Yeah..not to forget I'm always wearing orange clogs and a t-shirt with windmills


----------



## MarcelDH (Jul 5, 2010)

O.k. seems we have a decent group tonight! See you all there!


----------



## Nightshadow (Sep 21, 2010)

Just for that I say everyone dye their hair blonde and look tall and handsome so that Selenium has no clue who the real Marcel is. LOL.


----------



## Moe78 (Oct 29, 2010)

I'll be sure to carry my chocolate sprinkles dispenser around just to confuse her


----------



## selennium (Jan 5, 2011)

MarcelDH said:


> Yeah..not to forget I'm always wearing orange clogs and a t-shirt with windmills


lol, ok, you're the Dutch guy I mistook for French! Got it!


----------



## selennium (Jan 5, 2011)

Moe78 said:


> I suggested we all wear costumes from cartoons or movies but I guess tags would work too!
> 
> I used to forget people's names the second they tell me them, had to learn to remember those names but I still forget a name or two now!


Im gonna try.. thank goodness yours was easy to remember, Moe!


----------



## selennium (Jan 5, 2011)

ipshi said:


> erm yea... marcel cud live with that description i guess
> 
> name tags or not... im sure ur gonna have loads of fun!


Unfortunately I won't be able to make it tonight... but I hope every one has loads of fun regardless, with or without costumes and chocolate sprinkles or blond wigs


----------



## Yoga girl (Oct 19, 2008)

selennium said:


> Unfortunately I won't be able to make it tonight... but I hope every one has loads of fun regardless, with or without costumes and chocolate sprinkles or blond wigs


Sorry guys I just caught up with this thread now. Had a long 48 hours... can't wait to chill tonight!

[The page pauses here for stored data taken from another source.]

import Literature.NumberTheory.PAdicHodge.BmaxPlusTransportedReciprocityInputs
import Literature.NumberTheory.PAdicHodge.FormalTateModuleInclusion
import Literature.NumberTheory.PAdicHodge.UnitRootPeriodWitt
import Literature.NumberTheory.GaloisRepresentations.LocalGaloisGroupFrobeniusProofs
import HarnessLib

/-!
# The data of the UNIT-ROOT FRAME at ordinary reduction: `w₀ = θ_∞⁻¹(ι v₀)`, the period `x = LT(v₀)`, the unit-root period `u`, `ρ ≠ χ`

Topic `Literature/NumberTheory/PAdicHodge`; THEOREMS ONLY (line `kato_lever`, crux K★ `stmt-BirchSwinnertonDyer-22226`, stub
`stub_localFormulaOrdinaryCells`; memo `Cruxes/StarredOptimalManinUnitFiveSeven/Lines/kato-lever-seam-rec-at-cells.md` §17). It turns
* the transported period map `LT : T_pŴ_D → A_max` (`exists_addMonoidHom_logSum_transport`: specification, `ℤ_p`-linearity, `Γ_F`-equivariance),
* a generator `v₀` of `T_pŴ_D` with its character `ρ` (`FormalTateModuleRankOne`), a Hodge line `(A, B, d)`,
* the unit root `α` of `X² − a_p(E₀)X + p` (`απ = p`, `α + π = a_p`), and the ONE non-vanishing input `H₀ := ι(A)f(LT v₀) + ι(B)fφ(LT v₀) ≠ 0`
into the hypotheses of `UnitRootFrameReciprocity.exists_const_tatePairingPoint_eq_neg_trace_unitRootFrame`:

* ★★ `exists_unitRootFrameData` — `w₀ := θ_∞⁻¹(ι v₀) ≠ 0` with `σ|w₀ = ρ(σ)w₀` (`restrictedTateRep`), `ρ(σ) ≠ 0`; the Dieudonné–Honda relation
  `φ²x − (α+π)φx + px = 0` and `σx = ρ(σ)x` for `x = LT(v₀)`; `θ(H₀) = 0`; a unit `u ∈ A_max` with `φu = αu` (Witt vector over `k̄`,
  `UnitRootPeriodWitt`); and `ρ(σ₁) ≠ χ(σ₁)` for some `σ₁` (an arithmetic Frobenius moves `u` by `α^f ≠ 1`, `a_p² < 4p` by Hasse–Manin).

HONEST LIMITS: `H₀ ≠ 0` (equivalently `LT(v₀) ≠ 0` and `A + Bπ ≠ 0`), the unit-root input `p ∤ a_p(E₀)` with its root `α`, the formal algebraic
division towers of deep points and the K★ cells are inputs / NOT here; BSD / K★ / [REC-tower] are NOT proved by this file.

## References
* K. Kato, LNM 1553 (1993), Ch. II §1.4, Thm. 1.4.1. [Kato1993LNM1553]
* J. Tate, *p-divisible groups* (1967), §4. [Tate1967]
* J.-P. Serre, *Local Fields* (1979), Ch. II §5–§6. [SerreLocalFields1979]
* P. Colmez, Math. Ann. 292 (1992), §2. [Colmez1992PeriodesAbeliennes]
* J. H. Silverman, *AEC* (2009), Thm. V.1.1, Prop. VII.2.2. [SilvermanAEC2009]
-/

noncomputable section

open Field Function ValuativeRel WittVector
open scoped Topology

namespace Literature.NumberTheory.PAdicHodge

open Literature.NumberTheory.GaloisRepresentations
open Literature.NumberTheory.GaloisRepresentations.IsNonarchimedeanLocalField
open Literature.NumberTheory.GaloisRepresentations.LubinTate
open Literature.NumberTheory.GaloisCohomology
open Literature.NumberTheory.EllipticCurves
open Literature.NumberTheory.EllipticCurves.FormalGroupChart
open Literature.NumberTheory.PAdicHodge.GaloisContinuity
open Literature.IUT.LogVolume
open Literature.RingTheory.FormalGroups Literature.AlgebraicGeometry.Resolution
open _root_.WeierstrassCurve

variable {F : Type} [Field F] [ValuativeRel F] [TopologicalSpace F] [IsNonarchimedeanLocalField F] [CharZero F]
  {p : ℕ} [hpp : Fact p.Prime] [Fact (¬ IsUnit (p : integerC F))] [IsAdicComplete (Ideal.span {(p : integerC F)}) (integerC F)]
  [CharP 𝓀[F] p]
  (hp : valuation F p < 1) (D : EisensteinRoot F p hp) [CharZero (CompletedAlgClosure F)]
  (W : WeierstrassCurve (EisensteinRoot.CoeffDisc D)) (E₀ : WeierstrassCurve ℤ)
  (hWE : W.map (Ideal.Quotient.mk (Ideal.span {EisensteinRoot.CoeffDisc.of D (AdjoinRoot.root D.poly)})) =
    (E₀.map (algebraMap ℤ (EisensteinRoot.CoeffDisc D))).map
      (Ideal.Quotient.mk (Ideal.span {EisensteinRoot.CoeffDisc.of D (AdjoinRoot.root D.poly)})))
  (ψ : EisensteinRoot.CoeffDisc D →+* LTCoeff F) (hψ : ∀ c, algebraMap (LTCoeff F) F (ψ c) = EisensteinRoot.CoeffDisc.toF D c)
  [(AinfTop.curveFO F (W.map ψ)).IsElliptic] [(curveOver (CompletedAlgClosure F) (W.map ψ)).IsElliptic]
  [(E₀.map (Int.castRingHom ℚ_[p])).IsElliptic] [(E₀.map (Int.castRingHom (ZMod p))).IsElliptic]

omit [Fact (¬ IsUnit (p : integerC F))] [IsAdicComplete (Ideal.span {(p : integerC F)}) (integerC F)] [CharP 𝓀[F] p]
  [CharZero (CompletedAlgClosure F)] [(E₀.map (Int.castRingHom ℚ_[p])).IsElliptic] [(E₀.map (Int.castRingHom (ZMod p))).IsElliptic] in
/-- **`w₀ = θ_∞⁻¹(ι v₀)` is non-zero and `Γ_F` acts on it by `ρ`** (through `restrictedTateRep`): `ι` is injective and equivariant
(`FormalTateModuleInclusion`), `θ_∞⁻¹` is equivariant along `absGaloisRestrict` (`tateModuleEquiv_symm_smul`). [cite: Tate1967, §4]
[cite: SilvermanAEC2009, III.§7 and Prop. VII.2.2] -/
theorem restrictedTateRep_frameVector (hΔ : IsUnit (W.map ψ).Δ) {v₀ : AinfTop.TatePtO F (W.map ψ) p} (hv₀ : v₀ ≠ 0)
    (ρ : absoluteGaloisGroup F → ℤ_[p]) (hρv : ∀ σ : absoluteGaloisGroup F, σ • v₀ = ρ σ • v₀) :
    (tateModuleEquiv (AinfTop.curveFO F (W.map ψ)) F p).symm
        ((AinfTop.tateGeomEquivCO F (W.map ψ) p hΔ).symm (tateModuleOfPt (CompletedAlgClosure F) (W.map ψ) p v₀)) ≠ 0 ∧
      (∀ σ, ρ σ ≠ 0) ∧
      ∀ σ : absoluteGaloisGroup F, restrictedTateRep (AinfTop.curveFO F (W.map ψ)) F p σ
        ((tateModuleEquiv (AinfTop.curveFO F (W.map ψ)) F p).symm
          ((AinfTop.tateGeomEquivCO F (W.map ψ) p hΔ).symm (tateModuleOfPt (CompletedAlgClosure F) (W.map ψ) p v₀))) =
        (ρ σ • (tateModuleEquiv (AinfTop.curveFO F (W.map ψ)) F p).symm
          ((AinfTop.tateGeomEquivCO F (W.map ψ) p hΔ).symm (tateModuleOfPt (CompletedAlgClosure F) (W.map ψ) p v₀)) :
            (AinfTop.curveFO F (W.map ψ)).tateModule p) := by
  refine ⟨fun h0 => hv₀ ?_, fun σ hσ => hv₀ ?_, fun σ => ?_⟩
  · have h1 := (tateModuleEquiv (AinfTop.curveFO F (W.map ψ)) F p).symm.injective (h0.trans (map_zero _).symm)
    exact AinfTop.tateGeomEquivCO_symm_tateModuleOfPt_injective (W.map ψ) hΔ (h1.trans
      (by rw [map_zero, map_zero] : ((AinfTop.tateGeomEquivCO F (W.map ψ) p hΔ).symm
        (tateModuleOfPt (CompletedAlgClosure F) (W.map ψ) p 0)) = 0).symm)
  · have h1 : σ • v₀ = 0 := by rw [hρv σ, hσ, zero_smul]
    have h2 := congrArg (fun y : AinfTop.TatePtO F (W.map ψ) p => σ⁻¹ • y) h1
    simp only [inv_smul_smul, smul_zero] at h2
    exact h2
  · rw [restrictedTateRep_apply_apply, ← tateModuleEquiv_symm_smul]
    have h : σ • (AinfTop.tateGeomEquivCO F (W.map ψ) p hΔ).symm (tateModuleOfPt (CompletedAlgClosure F) (W.map ψ) p v₀) =
        ρ σ • (AinfTop.tateGeomEquivCO F (W.map ψ) p hΔ).symm (tateModuleOfPt (CompletedAlgClosure F) (W.map ψ) p v₀) := by
      rw [← AinfTop.tateGeomEquivCO_symm_tateModuleOfPt_smul (W.map ψ) hΔ σ v₀, hρv σ]
      exact (congrArg (AinfTop.tateGeomEquivCO F (W.map ψ) p hΔ).symm
        (LinearMap.map_smul (tateModuleOfPt (CompletedAlgClosure F) (W.map ψ) p) (ρ σ) v₀)).trans
        (LinearEquiv.map_smul (AinfTop.tateGeomEquivCO F (W.map ψ) p hΔ).symm (ρ σ) _)
    exact (congrArg (tateModuleEquiv (AinfTop.curveFO F (W.map ψ)) F p).symm h).trans
      (LinearEquiv.map_smul (tateModuleEquiv (AinfTop.curveFO F (W.map ψ)) F p).symm (ρ σ) _)

omit [CharP 𝓀[F] p] [(AinfTop.curveFO F (W.map ψ)).IsElliptic] [(curveOver (CompletedAlgClosure F) (W.map ψ)).IsElliptic] in
include hWE hψ in
set_option maxHeartbeats 1600000 in
/-- **The period `x = LT(v₀)` of the frame**: Dieudonné–Honda relation `φ²x − (α+π)φx + px = 0` (`α + π = a_p(E₀)`), `σx = ρ(σ)x`, and the Hodge
combination is `Fil¹`-valued: `θ(ι(A)fx + ι(B)fφx) = 0` (transport of the torsion tower `seqO v₀`, `AinfRamTop.thetaBdR_transportedHodgeCombination_eq_zero_of_torsion`).
[cite: Colmez1992PeriodesAbeliennes, §2] [cite: Katz1981CrystallineDieudonne, Thm. 5.1.4–5.1.5] -/
theorem framePeriod_honda_gal_theta {N : ℕ} (hN : D.e ≤ N)
    {LT : AinfTop.TatePtO F (W.map ψ) p →+ BmaxPlus F p}
    (hLT : ∀ (τ : AinfTop.TatePtO F (W.map ψ) p) (w : ℕ → (maxNilIdealC F).toIdeal) (hw : ∀ n, AinfTop.mulPC F p E₀ (w (n + 1)) = w n)
        (_ : ∀ n, ‖(((w n : (maxNilIdealC F).toIdeal) : CBall F) : CompletedAlgClosure F) -
      (((AinfTop.seqO (W.map ψ) τ n : (maxNilIdealC F).toIdeal) : CBall F) : CompletedAlgClosure F)‖ ≤ ‖((D.rootC : integerC F) : CompletedAlgClosure F)‖)
        (z : bmaxZero F p), algebraMap (Ainf (p := p) F) (bmaxZero F p)
        ((AinfTop.of F p).symm (((AinfTop.divisionLiftPt E₀ (surjective_fontaineTheta_integerC hp) w hw).val :
          (AinfTop.nilTheta F p (surjective_fontaineTheta_integerC hp)).toIdeal) : AinfTop F p)) ^ N = (p : bmaxZero F p) * z →
        LT τ = PadicLogSeries.logSum ((algebraMap (Ainf (p := p) F) (bmaxZero F p)).comp zpToAinf) (GaloisContinuity.formalLogNum E₀ p) N
          (algebraMap (Ainf (p := p) F) (bmaxZero F p)
            ((AinfTop.of F p).symm (((AinfTop.divisionLiftPt E₀ (surjective_fontaineTheta_integerC hp) w hw).val :
              (AinfTop.nilTheta F p (surjective_fontaineTheta_integerC hp)).toIdeal) : AinfTop F p))) z)
    (hsmul : ∀ (c : ℤ_[p]) (τ : AinfTop.TatePtO F (W.map ψ) p), LT (c • τ) = ainfToBmaxPlus F p (zpToAinf c) * LT τ)
    (hgalLT : ∀ (σ : absoluteGaloisGroup F) (τ : AinfTop.TatePtO F (W.map ψ) p), galBmaxPlus σ (LT τ) = LT (σ • τ))
    (v₀ : AinfTop.TatePtO F (W.map ψ) p) (ρ : absoluteGaloisGroup F → ℤ_[p]) (hρv : ∀ σ : absoluteGaloisGroup F, σ • v₀ = ρ σ • v₀)
    (A B : F) (dHL : ℕ)
    (hHL : ∀ n : ℕ, ‖(p : CompletedAlgClosure F) ^ dHL * PowerSeries.coeff n
        ((W.map ((CBall F).subtype.comp (EisensteinRoot.CoeffDisc.toCBall D))).formalLog -
          PowerSeries.C (algebraMap F (CompletedAlgClosure F) A) * (E₀.map (Int.castRingHom (CompletedAlgClosure F))).formalLog -
          PowerSeries.C (algebraMap F (CompletedAlgClosure F) B) *
            PowerSeries.expand p hpp.out.ne_zero (E₀.map (Int.castRingHom (CompletedAlgClosure F))).formalLog)‖ ≤ 1)
    {α π : ℤ_[p]} (haπ : α + π = ((HasseManin.tr (E₀.map (Int.castRingHom (ZMod p))) : ℤ) : ℤ_[p])) :
    frobBmaxPlus F p (frobBmaxPlus F p (LT v₀)) - ainfToBmaxPlus F p (zpToAinf (α + π)) * frobBmaxPlus F p (LT v₀) + (p : BmaxPlus F p) * LT v₀ = 0 ∧
      (∀ σ, galBmaxPlus σ (LT v₀) = ainfToBmaxPlus F p (zpToAinf (ρ σ)) * LT v₀) ∧
      thetaBdR (embBdRHom hp (surjective_fontaineTheta_integerC hp) A * bmaxPlusToBdR F p (LT v₀) +
        embBdRHom hp (surjective_fontaineTheta_integerC hp) B * bmaxPlusToBdR F p (frobBmaxPlus F p (LT v₀))) = 0 := by
  obtain ⟨w, ⟨hw, hwv⟩, -⟩ := exists_unique_transport_seqO D W E₀ hWE ψ hψ v₀
  obtain ⟨z, hz⟩ := exists_witness_transport D W E₀ ψ v₀ hw hwv hN (hθ := surjective_fontaineTheta_integerC hp)
  refine ⟨?_, fun σ => by rw [hgalLT, hρv, hsmul], ?_⟩
  · have hofp : AdicCompletion.of (Ideal.span {(p : bmaxZero F p)}) (bmaxZero F p) (p : bmaxZero F p) = (p : BmaxPlus F p) :=
      map_natCast (algebraMap (bmaxZero F p) (BmaxPlus F p)) p
    rw [haπ, ainfToBmaxPlus_apply, ← hofp]
    exact frobBmaxPlus_hondaTrace_transport_eq_zero D W E₀ ψ (hθ := surjective_fontaineTheta_integerC hp) hN hLT v₀ hw hwv
  · have hu0 : (((AinfTop.seqO (W.map ψ) v₀ 0 : (maxNilIdealC F).toIdeal) : CBall F) : CompletedAlgClosure F) = 0 := by
      rw [AinfTop.seqO_zero, ZeroMemClass.coe_zero]
    rw [hLT v₀ w hw hwv z hz]
    exact AinfRamTop.thetaBdR_transportedHodgeCombination_eq_zero_of_torsion D (hθ := surjective_fontaineTheta_integerC hp) W E₀ A B dHL
      hHL (AinfTop.seqO (W.map ψ) v₀) w (AinfRamTop.mulPC_seqO W ψ hψ v₀) hu0 hw hwv (D.e_pos.trans_le hN) hz

omit [CharZero (CompletedAlgClosure F)] [(AinfTop.curveFO F (W.map ψ)).IsElliptic] [(curveOver (CompletedAlgClosure F) (W.map ψ)).IsElliptic]
  [(E₀.map (Int.castRingHom ℚ_[p])).IsElliptic] in
set_option maxHeartbeats 1600000 in
/-- ★★ **The unit-root period and `ρ ≠ χ`.** For the unit root `α` of `X² − a_pX + p` (`p ∤ a_p`, `απ = p`), a Honda `ρ`-isotypic `x` with a
Hodge pair (`θ(H₀) = 0`, `H₀ ≠ 0`): there is a unit `u ∈ A_max` with `φu = αu` (a Witt vector over `k̄`), and `ρ(σ₁) ≠ χ(σ₁)` for some `σ₁`
(an arithmetic Frobenius `σ₀` moves `u` by `α^f`, `f` the residue degree, and `α^f ≠ 1` since `a_p² < 4p`, Hasse–Manin).
[cite: SerreLocalFields1979, Ch. II §5–§6] [cite: Tate1967, §4] [cite: SilvermanAEC2009, Thm. V.1.1] -/
theorem exists_unitRootPeriod_and_ne_cyclotomic {α π : ℤ_[p]} (hα : ‖α‖ = 1) (hαπ : α * π = p)
    (hαroot : α ^ 2 - ((HasseManin.tr (E₀.map (Int.castRingHom (ZMod p))) : ℤ) : ℤ_[p]) * α + p = 0)
    {x : BmaxPlus F p}
    (hx : frobBmaxPlus F p (frobBmaxPlus F p x) - ainfToBmaxPlus F p (zpToAinf (α + π)) * frobBmaxPlus F p x + (p : BmaxPlus F p) * x = 0)
    (ρ : absoluteGaloisGroup F → ℤ_[p]) (hρ : ∀ σ, galBmaxPlus σ x = ainfToBmaxPlus F p (zpToAinf (ρ σ)) * x) {A B : F}
    (hfil : thetaBdR (embBdRHom hp (surjective_fontaineTheta_integerC hp) A * bmaxPlusToBdR F p x +
      embBdRHom hp (surjective_fontaineTheta_integerC hp) B * bmaxPlusToBdR F p (frobBmaxPlus F p x)) = 0)
    (hne : embBdRHom hp (surjective_fontaineTheta_integerC hp) A * bmaxPlusToBdR F p x +
      embBdRHom hp (surjective_fontaineTheta_integerC hp) B * bmaxPlusToBdR F p (frobBmaxPlus F p x) ≠ 0) :
    ∃ u : BmaxPlus F p, IsUnit u ∧ frobBmaxPlus F p u = ainfToBmaxPlus F p (zpToAinf α) * u ∧
      ∃ σ₁, ρ σ₁ ≠ ((GaloisRep.cyclotomicCharacter F p σ₁ : ℤ_[p]ˣ) : ℤ_[p]) := by
  have hp' : p.Prime := Fact.out
  haveI : Fact (¬ IsUnit (p : maxUnramifiedCompletion F)) := ⟨not_isUnit_natCast_completion hp⟩
  haveI : CharP (IsLocalRing.ResidueField (maxUnramifiedCompletion F)) p := charP_residueField_completion
  have hαu : IsUnit α := PadicInt.isUnit_iff.2 hα
  obtain ⟨w, hw, hφw, hu, hφu⟩ := exists_witt_unitRoot_period (F := F) (p := p) hαu
  refine ⟨_, hu, hφu, ?_⟩
  obtain ⟨σ₀, hσ₀⟩ : ∃ σ₀ : absoluteGaloisGroup F, IsAbsArithFrob σ₀ := exists_isAbsArithFrob_holds (F := F)
  obtain ⟨f, hf, hq⟩ := residueFieldCard_eq_pow_ringChar (F := F)
  rw [ringChar.eq 𝓀[F] p] at hq
  have hsq : ((HasseManin.tr (E₀.map (Int.castRingHom (ZMod p)))) : ℤ) ^ 2 < 4 * p := by
    have h := HasseManin.sq_le_four_mul (fun n => HasseManin.dg_nonneg (E₀.map (Int.castRingHom (ZMod p))) n)
      (fun n hn => HasseManin.dg_succ_eq_one_of_dg_eq_zero (E₀.map (Int.castRingHom (ZMod p))) hn)
    rw [ZMod.card p] at h
    exact sq_lt_four_mul_of_sq_le hp' h
  have hαf : α ^ f ≠ 1 := unitRoot_pow_ne_one hsq hαroot hf
  have hper := galBmaxPlus_unitRoot_mul (surjective_fontaineTheta_integerC hp) hp hαπ hu hφu hx ρ hρ hfil hne
  exact exists_ne_cyclotomicCharacter_of_period (surjective_fontaineTheta_integerC hp) hσ₀ hq hαf hw hφw ρ hper

end Literature.NumberTheory.PAdicHodge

@ Ipshi, thanks for the WOMAN in the description..
@ Marcel, didn't you forget to add that you only ever eat coleslaw with Old Amsterdam cheese? 
@ Selennium.....ehem.... I am sure if someone tells me your real name I will know who you are.. but I am drawing a blank here with putting a name (selennium) to a face and or avatar... :noidea:
That should make you feel better!


----------



## Nightshadow (Sep 21, 2010)

Ugh, Im so angry... Im not feeling too well but Im dying to see this bar. I think Im going to pop in for a drink... just to get a glance at the view and to say hi to you guys, even though I did just see most of you last night, Hah.


----------



## Bon Bon (Dec 18, 2010)

My regards to all


----------